- AIM OF THE TASK -
Give back exactly the first lines of the entries below, through the line with "((2 * ‖((I * e₀)⁻¹".

Data extracted from a collection
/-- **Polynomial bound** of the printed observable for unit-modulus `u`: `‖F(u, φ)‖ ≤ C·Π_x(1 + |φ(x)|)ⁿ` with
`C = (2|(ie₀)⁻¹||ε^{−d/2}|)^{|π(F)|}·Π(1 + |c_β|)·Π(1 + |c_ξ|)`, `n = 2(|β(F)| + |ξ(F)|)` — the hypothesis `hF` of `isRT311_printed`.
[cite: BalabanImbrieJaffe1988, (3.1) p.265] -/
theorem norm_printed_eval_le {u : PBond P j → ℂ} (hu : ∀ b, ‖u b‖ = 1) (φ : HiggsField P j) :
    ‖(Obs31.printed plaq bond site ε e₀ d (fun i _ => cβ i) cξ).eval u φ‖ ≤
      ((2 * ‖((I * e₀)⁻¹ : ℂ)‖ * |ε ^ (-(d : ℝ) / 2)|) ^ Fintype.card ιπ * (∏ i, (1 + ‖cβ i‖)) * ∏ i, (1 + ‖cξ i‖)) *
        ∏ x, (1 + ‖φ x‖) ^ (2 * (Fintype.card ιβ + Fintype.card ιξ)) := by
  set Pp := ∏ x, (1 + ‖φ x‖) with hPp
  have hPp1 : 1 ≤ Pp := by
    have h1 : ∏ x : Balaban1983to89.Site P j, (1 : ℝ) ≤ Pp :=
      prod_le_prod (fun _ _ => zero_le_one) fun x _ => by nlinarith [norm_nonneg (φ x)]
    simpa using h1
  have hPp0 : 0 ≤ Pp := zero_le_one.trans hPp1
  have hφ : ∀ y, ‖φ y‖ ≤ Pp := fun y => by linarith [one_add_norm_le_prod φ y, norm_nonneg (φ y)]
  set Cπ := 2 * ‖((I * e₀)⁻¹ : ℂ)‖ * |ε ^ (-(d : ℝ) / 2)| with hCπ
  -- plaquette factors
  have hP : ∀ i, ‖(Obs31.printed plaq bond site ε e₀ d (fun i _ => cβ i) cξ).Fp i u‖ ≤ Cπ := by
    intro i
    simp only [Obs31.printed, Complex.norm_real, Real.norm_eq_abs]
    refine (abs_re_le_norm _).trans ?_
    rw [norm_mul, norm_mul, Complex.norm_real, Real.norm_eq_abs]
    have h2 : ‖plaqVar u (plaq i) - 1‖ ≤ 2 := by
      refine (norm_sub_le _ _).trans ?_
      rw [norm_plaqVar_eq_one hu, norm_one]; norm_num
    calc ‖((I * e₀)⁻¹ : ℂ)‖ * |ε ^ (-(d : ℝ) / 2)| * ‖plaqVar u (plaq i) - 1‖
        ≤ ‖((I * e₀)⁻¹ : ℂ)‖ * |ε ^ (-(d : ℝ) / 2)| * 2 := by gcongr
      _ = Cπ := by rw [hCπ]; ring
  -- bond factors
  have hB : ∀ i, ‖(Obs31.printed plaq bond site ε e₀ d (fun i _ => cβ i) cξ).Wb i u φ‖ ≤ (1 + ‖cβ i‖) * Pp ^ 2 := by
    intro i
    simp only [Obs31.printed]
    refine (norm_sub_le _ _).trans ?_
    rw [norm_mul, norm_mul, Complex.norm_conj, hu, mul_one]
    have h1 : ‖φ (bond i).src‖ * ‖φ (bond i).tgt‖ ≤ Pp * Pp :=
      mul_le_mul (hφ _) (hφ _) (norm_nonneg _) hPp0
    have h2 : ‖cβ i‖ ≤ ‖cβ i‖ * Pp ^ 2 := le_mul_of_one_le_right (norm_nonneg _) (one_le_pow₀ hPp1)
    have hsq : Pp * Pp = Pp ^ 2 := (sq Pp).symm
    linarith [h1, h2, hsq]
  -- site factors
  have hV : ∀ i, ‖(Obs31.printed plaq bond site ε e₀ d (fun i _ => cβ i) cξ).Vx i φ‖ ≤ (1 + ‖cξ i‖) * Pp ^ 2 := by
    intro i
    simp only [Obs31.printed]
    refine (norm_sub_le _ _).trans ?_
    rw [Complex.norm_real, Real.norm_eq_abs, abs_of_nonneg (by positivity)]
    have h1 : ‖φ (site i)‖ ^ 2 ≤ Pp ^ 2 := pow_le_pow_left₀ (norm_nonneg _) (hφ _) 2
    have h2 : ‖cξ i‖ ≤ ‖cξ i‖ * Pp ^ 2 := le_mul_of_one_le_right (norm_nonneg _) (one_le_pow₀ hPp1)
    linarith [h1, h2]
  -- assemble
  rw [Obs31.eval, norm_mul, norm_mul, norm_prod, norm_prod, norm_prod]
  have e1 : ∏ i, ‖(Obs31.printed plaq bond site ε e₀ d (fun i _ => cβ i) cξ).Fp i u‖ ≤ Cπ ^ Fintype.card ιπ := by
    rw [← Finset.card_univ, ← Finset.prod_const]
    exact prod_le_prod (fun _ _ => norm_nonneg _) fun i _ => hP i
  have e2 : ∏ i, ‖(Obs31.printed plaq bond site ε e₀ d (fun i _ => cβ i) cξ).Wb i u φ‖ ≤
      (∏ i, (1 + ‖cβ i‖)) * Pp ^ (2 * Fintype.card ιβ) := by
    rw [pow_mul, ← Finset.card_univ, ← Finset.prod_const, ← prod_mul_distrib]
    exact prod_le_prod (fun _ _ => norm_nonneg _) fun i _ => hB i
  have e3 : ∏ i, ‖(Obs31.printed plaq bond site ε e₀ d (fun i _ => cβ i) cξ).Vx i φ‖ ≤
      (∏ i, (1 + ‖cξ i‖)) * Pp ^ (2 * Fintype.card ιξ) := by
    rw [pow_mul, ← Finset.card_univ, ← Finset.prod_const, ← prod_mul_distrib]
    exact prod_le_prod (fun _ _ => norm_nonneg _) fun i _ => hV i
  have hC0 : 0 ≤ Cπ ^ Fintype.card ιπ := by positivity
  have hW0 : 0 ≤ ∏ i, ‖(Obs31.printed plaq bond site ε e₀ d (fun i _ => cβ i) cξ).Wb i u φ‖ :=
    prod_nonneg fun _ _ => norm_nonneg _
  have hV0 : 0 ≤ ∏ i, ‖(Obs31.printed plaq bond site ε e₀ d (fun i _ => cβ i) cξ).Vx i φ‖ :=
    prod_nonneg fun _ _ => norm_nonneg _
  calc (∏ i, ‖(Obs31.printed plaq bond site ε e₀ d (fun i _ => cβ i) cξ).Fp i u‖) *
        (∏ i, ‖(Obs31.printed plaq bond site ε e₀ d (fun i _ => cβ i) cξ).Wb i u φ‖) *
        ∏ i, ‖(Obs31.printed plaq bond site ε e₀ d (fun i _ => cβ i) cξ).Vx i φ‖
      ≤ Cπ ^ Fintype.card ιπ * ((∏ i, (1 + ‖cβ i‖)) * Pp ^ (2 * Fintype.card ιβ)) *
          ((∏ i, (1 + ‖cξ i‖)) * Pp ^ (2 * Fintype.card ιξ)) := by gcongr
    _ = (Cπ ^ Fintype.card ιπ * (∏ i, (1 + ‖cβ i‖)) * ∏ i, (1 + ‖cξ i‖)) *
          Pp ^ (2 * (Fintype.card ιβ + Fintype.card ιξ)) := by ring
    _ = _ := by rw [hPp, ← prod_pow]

- WRITTEN ANSWER -
/-- **Polynomial bound** of the printed observable for unit-modulus `u`: `‖F(u, φ)‖ ≤ C·Π_x(1 + |φ(x)|)ⁿ` with
`C = (2|(ie₀)⁻¹||ε^{−d/2}|)^{|π(F)|}·Π(1 + |c_β|)·Π(1 + |c_ξ|)`, `n = 2(|β(F)| + |ξ(F)|)` — the hypothesis `hF` of `isRT311_printed`.
[cite: BalabanImbrieJaffe1988, (3.1) p.265] -/
theorem norm_printed_eval_le {u : PBond P j → ℂ} (hu : ∀ b, ‖u b‖ = 1) (φ : HiggsField P j) :
    ‖(Obs31.printed plaq bond site ε e₀ d (fun i _ => cβ i) cξ).eval u φ‖ ≤
      ((2 * ‖((I * e₀)⁻¹ : ℂ)‖ * |ε ^ (-(d : ℝ) / 2)|) ^ Fintype.card ιπ * (∏ i, (1 + ‖cβ i‖)) * ∏ i, (1 + ‖cξ i‖)) *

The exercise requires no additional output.